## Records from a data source
***

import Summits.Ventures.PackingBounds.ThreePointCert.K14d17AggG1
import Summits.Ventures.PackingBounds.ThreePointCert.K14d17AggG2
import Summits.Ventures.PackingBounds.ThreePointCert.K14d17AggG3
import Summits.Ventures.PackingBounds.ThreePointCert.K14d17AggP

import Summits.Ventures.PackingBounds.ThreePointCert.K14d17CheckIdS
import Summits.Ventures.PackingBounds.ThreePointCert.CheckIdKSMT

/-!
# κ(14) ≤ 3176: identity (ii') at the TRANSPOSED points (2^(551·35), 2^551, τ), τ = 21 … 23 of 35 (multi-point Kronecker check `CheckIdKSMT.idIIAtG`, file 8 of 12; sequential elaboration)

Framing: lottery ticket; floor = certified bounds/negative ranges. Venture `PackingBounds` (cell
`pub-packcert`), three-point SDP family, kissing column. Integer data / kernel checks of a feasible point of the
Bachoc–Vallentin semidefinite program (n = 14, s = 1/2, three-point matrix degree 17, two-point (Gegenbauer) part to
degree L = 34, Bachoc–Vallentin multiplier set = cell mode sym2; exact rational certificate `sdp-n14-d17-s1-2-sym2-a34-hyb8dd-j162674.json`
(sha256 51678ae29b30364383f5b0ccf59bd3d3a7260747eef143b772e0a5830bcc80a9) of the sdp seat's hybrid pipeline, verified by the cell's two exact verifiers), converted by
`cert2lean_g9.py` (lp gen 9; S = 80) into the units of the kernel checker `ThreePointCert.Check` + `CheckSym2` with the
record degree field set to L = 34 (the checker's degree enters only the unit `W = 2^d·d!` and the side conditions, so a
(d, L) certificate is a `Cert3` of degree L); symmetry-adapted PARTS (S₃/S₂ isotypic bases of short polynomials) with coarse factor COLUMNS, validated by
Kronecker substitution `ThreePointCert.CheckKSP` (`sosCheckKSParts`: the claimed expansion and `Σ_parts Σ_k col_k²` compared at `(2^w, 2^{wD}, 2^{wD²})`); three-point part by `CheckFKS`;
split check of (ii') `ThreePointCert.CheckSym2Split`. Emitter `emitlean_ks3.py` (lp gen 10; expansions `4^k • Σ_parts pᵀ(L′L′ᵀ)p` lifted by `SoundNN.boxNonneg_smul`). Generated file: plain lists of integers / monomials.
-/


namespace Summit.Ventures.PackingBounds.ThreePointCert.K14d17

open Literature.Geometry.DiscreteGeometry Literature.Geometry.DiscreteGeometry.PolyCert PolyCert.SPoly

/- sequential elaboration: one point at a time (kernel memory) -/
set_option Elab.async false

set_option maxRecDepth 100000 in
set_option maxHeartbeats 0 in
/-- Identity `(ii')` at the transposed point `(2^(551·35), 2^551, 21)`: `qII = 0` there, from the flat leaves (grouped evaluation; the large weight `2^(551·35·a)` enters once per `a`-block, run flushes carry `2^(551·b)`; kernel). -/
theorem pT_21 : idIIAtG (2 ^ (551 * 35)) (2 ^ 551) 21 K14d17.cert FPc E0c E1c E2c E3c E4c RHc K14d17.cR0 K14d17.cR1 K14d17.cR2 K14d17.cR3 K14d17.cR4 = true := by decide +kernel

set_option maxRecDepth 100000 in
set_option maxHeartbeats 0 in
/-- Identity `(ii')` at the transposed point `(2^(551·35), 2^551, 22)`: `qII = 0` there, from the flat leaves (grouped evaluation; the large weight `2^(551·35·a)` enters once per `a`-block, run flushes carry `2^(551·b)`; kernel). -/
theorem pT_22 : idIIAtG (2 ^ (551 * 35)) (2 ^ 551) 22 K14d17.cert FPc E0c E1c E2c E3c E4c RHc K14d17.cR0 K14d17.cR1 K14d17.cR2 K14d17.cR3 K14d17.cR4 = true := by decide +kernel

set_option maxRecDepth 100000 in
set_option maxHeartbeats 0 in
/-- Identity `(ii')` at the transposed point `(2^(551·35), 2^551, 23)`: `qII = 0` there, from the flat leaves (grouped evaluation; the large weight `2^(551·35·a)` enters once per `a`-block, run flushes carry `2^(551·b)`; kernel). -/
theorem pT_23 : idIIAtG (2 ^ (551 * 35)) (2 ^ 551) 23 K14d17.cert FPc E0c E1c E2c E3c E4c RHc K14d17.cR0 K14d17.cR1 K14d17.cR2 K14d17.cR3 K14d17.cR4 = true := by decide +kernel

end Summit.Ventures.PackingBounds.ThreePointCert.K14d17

***

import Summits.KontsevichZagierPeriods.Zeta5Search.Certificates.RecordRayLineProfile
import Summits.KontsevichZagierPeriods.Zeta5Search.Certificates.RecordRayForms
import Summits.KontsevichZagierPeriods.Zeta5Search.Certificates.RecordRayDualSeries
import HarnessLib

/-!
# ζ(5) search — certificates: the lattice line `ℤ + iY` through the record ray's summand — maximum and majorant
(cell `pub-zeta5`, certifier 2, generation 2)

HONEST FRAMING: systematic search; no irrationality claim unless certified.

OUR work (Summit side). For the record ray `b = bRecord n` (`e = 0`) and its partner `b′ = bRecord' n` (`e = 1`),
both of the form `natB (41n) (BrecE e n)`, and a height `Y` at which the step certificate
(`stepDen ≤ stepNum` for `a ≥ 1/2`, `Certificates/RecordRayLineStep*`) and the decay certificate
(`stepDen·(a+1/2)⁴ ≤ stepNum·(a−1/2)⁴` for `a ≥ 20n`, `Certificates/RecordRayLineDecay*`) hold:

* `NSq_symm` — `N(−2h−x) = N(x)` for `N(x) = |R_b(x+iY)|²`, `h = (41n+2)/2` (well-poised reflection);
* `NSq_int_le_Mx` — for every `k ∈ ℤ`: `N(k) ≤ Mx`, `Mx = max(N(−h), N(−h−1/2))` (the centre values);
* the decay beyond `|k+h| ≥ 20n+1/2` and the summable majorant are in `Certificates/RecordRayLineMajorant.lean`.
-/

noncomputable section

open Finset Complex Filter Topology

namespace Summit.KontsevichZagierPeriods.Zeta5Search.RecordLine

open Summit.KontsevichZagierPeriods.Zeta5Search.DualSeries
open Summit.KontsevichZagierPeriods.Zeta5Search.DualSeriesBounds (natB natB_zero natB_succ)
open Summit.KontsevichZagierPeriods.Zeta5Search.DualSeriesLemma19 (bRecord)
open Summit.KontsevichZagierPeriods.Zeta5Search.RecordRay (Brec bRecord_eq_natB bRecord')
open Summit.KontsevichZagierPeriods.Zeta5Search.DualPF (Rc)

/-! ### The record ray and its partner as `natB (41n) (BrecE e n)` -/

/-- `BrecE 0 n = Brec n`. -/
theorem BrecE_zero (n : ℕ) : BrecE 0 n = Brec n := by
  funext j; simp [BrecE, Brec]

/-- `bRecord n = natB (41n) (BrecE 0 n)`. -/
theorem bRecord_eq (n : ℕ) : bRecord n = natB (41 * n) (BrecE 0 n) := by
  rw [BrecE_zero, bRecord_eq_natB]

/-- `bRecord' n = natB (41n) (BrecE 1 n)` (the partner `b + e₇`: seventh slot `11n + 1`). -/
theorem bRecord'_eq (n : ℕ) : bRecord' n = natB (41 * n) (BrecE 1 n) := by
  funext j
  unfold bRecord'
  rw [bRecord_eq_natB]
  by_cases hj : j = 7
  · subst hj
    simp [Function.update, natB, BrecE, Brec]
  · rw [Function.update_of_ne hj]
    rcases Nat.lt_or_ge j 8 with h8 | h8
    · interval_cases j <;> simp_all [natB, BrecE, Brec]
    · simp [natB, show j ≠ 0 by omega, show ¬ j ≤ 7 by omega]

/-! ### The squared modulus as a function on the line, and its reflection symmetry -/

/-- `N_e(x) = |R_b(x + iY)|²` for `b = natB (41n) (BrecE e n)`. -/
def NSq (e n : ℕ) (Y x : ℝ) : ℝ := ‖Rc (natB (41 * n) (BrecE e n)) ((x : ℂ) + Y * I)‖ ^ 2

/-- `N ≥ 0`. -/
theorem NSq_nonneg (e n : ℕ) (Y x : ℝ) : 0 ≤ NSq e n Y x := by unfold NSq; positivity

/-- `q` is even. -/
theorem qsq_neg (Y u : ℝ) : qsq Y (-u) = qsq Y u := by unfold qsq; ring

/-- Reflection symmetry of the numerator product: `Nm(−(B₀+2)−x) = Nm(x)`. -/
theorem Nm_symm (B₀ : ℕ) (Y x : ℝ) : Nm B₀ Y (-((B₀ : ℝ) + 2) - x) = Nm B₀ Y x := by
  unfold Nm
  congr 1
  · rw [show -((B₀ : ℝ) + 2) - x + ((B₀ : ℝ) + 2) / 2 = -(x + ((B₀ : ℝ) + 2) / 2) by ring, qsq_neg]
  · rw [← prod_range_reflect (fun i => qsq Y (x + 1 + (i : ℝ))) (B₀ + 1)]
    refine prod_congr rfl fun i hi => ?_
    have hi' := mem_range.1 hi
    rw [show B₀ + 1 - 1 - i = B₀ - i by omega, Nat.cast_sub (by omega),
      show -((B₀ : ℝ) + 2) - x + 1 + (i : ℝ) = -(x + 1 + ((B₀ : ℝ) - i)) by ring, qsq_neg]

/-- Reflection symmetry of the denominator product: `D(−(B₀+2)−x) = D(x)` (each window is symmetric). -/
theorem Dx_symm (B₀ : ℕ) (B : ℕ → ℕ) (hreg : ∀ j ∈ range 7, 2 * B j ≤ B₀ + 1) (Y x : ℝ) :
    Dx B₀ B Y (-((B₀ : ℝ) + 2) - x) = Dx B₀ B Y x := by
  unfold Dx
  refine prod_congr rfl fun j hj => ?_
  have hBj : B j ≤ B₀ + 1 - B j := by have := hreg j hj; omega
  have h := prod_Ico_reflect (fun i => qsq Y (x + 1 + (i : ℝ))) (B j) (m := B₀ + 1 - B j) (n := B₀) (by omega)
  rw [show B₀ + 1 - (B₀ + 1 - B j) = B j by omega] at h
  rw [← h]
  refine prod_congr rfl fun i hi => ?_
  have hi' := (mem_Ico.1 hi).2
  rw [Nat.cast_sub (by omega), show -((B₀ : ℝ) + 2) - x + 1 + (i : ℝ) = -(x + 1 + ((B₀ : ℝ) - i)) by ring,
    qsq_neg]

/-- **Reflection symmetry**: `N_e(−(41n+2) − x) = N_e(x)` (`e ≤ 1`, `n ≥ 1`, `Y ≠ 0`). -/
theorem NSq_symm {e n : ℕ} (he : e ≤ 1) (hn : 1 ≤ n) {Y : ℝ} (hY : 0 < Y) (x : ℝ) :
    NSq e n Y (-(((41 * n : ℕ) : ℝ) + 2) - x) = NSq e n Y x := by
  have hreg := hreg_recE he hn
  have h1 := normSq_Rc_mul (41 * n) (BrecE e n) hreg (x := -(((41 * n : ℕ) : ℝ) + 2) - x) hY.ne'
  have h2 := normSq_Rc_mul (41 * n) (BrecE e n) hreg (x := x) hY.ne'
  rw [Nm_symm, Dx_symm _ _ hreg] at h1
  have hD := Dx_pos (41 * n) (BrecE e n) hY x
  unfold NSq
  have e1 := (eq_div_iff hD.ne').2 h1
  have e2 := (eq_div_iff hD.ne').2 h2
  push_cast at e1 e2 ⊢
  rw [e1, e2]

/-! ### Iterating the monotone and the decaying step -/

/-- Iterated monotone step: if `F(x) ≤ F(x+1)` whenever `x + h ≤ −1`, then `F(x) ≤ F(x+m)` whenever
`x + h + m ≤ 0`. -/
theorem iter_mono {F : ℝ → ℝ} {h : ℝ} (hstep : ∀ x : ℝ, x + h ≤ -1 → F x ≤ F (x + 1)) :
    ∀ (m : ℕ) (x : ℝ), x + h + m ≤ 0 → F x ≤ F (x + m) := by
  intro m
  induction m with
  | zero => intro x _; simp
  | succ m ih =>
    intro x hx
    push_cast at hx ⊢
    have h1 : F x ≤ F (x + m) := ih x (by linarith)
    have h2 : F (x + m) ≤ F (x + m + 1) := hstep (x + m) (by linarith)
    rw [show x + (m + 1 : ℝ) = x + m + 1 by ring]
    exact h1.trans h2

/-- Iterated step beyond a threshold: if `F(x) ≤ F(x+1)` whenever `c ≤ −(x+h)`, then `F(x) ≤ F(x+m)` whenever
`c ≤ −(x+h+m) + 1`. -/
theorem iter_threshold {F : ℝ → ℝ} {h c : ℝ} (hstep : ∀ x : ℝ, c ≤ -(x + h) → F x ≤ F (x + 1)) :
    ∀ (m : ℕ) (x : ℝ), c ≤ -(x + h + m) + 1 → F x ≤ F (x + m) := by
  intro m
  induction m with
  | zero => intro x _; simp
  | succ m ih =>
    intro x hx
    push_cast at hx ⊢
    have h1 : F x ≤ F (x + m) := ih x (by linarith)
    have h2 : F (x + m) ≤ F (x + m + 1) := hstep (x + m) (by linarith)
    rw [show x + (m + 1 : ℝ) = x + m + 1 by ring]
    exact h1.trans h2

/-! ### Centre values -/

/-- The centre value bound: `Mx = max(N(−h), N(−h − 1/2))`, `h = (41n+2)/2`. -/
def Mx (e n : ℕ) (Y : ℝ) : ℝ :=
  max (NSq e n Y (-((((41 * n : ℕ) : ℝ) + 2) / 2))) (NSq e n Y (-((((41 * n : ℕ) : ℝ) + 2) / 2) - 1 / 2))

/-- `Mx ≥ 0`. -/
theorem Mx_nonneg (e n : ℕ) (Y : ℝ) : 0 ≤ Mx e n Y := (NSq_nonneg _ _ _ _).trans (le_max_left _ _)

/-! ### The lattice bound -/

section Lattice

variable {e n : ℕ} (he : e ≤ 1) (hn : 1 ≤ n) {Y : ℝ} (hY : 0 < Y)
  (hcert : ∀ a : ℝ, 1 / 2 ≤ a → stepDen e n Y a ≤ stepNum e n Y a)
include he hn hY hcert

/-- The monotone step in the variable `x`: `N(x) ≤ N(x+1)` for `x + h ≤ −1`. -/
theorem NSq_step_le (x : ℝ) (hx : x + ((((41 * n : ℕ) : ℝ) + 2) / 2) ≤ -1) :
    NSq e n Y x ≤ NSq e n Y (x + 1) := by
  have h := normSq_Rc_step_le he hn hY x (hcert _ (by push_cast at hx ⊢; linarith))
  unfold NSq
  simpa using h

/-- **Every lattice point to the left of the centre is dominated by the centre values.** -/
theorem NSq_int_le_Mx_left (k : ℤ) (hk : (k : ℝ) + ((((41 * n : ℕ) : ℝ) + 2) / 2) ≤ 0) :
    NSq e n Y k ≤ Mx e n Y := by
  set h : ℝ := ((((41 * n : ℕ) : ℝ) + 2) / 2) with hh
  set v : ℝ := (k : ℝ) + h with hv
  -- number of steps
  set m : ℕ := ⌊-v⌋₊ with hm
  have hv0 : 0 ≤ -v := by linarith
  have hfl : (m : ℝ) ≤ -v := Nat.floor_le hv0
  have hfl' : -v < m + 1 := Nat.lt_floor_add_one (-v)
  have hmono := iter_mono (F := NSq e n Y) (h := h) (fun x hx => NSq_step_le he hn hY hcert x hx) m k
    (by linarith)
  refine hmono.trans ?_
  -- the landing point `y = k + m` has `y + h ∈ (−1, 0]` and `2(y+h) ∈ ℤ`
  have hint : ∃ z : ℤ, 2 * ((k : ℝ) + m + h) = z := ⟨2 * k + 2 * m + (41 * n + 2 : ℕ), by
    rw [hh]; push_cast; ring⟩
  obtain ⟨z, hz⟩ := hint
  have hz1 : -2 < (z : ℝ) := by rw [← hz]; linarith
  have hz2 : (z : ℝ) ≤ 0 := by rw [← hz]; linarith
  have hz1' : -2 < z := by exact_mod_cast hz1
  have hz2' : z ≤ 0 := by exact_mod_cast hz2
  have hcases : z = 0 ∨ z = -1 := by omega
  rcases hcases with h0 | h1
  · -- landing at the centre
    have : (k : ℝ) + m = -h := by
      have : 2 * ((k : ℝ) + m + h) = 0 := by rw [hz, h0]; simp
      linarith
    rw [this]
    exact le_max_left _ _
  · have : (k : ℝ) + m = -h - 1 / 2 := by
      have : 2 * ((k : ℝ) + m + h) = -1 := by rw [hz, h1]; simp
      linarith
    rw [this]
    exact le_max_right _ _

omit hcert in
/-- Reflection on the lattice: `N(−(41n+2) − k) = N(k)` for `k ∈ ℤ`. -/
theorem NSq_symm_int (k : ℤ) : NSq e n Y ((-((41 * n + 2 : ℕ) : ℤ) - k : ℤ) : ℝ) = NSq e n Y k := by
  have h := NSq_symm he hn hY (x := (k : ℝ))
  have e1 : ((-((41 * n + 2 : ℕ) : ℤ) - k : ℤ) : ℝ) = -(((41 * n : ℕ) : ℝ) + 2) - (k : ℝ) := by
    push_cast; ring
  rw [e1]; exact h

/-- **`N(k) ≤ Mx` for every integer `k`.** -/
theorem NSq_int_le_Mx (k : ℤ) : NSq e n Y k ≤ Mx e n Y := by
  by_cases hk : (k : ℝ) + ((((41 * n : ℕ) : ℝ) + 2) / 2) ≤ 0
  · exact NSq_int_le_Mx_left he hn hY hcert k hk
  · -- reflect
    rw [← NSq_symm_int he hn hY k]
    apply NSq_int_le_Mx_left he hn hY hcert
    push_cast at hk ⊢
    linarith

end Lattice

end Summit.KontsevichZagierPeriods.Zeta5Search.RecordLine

***

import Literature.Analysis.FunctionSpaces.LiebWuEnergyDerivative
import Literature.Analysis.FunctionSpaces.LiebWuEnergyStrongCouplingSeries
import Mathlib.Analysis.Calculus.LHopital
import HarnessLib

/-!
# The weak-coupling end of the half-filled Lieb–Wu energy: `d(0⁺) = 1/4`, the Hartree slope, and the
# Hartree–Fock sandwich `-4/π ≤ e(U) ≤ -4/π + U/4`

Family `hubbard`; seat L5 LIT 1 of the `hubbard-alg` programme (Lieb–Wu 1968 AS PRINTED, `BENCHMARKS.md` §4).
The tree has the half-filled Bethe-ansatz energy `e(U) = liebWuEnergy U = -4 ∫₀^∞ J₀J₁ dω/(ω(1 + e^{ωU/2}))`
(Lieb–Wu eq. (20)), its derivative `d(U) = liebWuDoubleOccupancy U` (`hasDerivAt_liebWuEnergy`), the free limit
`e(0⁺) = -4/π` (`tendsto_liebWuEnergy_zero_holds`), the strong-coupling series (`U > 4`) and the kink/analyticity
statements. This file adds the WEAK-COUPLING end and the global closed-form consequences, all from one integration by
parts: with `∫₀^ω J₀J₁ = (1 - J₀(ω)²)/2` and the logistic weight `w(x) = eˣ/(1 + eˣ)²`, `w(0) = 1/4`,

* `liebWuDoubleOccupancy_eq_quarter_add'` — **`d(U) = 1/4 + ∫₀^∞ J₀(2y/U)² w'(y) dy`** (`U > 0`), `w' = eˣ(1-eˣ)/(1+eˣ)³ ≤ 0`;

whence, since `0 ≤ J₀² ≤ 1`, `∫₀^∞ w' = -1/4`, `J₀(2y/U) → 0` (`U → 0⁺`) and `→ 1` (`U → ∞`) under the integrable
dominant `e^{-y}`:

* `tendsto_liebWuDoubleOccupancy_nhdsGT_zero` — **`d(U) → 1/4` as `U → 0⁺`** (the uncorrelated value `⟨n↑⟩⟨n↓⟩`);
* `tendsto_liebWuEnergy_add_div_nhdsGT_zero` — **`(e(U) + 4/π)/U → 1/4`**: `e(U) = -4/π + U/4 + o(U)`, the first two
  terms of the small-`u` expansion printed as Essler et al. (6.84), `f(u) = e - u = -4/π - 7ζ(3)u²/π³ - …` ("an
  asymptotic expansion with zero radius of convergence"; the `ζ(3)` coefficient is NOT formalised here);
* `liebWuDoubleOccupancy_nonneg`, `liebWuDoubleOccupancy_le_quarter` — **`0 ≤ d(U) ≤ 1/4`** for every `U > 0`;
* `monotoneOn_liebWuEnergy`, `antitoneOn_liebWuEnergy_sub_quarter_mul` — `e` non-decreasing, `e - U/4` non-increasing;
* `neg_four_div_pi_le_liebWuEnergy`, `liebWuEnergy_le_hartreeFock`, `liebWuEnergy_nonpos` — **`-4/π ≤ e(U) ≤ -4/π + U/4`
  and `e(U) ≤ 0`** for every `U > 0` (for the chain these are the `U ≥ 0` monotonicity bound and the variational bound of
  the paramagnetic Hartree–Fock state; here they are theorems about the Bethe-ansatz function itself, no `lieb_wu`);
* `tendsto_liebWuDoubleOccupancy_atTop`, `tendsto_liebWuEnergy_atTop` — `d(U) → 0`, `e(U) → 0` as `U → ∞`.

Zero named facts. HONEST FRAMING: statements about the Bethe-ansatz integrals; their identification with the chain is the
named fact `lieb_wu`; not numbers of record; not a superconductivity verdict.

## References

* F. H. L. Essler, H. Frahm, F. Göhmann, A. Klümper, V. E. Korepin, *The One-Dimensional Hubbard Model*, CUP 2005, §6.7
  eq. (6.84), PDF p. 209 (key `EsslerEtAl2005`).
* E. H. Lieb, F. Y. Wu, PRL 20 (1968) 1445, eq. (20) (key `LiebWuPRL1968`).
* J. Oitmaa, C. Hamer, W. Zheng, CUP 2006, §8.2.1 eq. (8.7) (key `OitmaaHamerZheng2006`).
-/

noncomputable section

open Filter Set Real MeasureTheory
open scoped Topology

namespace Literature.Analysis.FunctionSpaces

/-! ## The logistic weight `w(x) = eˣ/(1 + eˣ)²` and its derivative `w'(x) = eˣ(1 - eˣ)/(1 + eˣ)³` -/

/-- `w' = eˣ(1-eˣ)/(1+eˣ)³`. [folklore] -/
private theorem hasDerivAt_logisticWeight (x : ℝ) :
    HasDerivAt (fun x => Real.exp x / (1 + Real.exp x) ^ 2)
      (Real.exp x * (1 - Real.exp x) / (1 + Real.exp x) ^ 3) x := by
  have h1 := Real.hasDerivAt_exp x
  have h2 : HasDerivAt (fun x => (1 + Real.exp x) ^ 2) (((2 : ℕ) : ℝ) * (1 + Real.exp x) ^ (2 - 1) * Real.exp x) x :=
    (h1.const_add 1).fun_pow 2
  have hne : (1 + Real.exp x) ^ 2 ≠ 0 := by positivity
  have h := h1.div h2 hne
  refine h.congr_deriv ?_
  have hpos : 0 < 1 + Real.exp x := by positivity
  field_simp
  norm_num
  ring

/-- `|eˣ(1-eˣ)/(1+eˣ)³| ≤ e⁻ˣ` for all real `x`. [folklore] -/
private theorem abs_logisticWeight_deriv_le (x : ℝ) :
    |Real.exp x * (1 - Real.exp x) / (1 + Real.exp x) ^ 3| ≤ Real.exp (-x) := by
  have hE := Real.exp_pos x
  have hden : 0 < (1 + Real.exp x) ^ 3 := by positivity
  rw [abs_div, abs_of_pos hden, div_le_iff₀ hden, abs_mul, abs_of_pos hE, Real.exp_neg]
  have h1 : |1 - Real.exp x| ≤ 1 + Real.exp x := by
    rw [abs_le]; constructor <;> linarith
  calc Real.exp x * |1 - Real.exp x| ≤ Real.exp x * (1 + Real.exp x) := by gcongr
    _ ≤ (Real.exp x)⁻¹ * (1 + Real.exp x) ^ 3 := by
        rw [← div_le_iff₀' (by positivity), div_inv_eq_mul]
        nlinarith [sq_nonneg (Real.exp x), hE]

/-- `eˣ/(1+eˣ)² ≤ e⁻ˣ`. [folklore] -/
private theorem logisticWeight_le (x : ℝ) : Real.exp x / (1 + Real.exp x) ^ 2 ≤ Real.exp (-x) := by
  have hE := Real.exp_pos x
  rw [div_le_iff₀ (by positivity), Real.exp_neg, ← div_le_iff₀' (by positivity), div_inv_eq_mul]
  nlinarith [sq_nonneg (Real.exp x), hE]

***

## Exercise brief
Check each line of the entries for "then" and copy those that have it.

## Task result
/-- Iterated monotone step: if `F(x) ≤ F(x+1)` whenever `x + h ≤ −1`, then `F(x) ≤ F(x+m)` whenever
/-- Iterated step beyond a threshold: if `F(x) ≤ F(x+1)` whenever `c ≤ −(x+h)`, then `F(x) ≤ F(x+m)` whenever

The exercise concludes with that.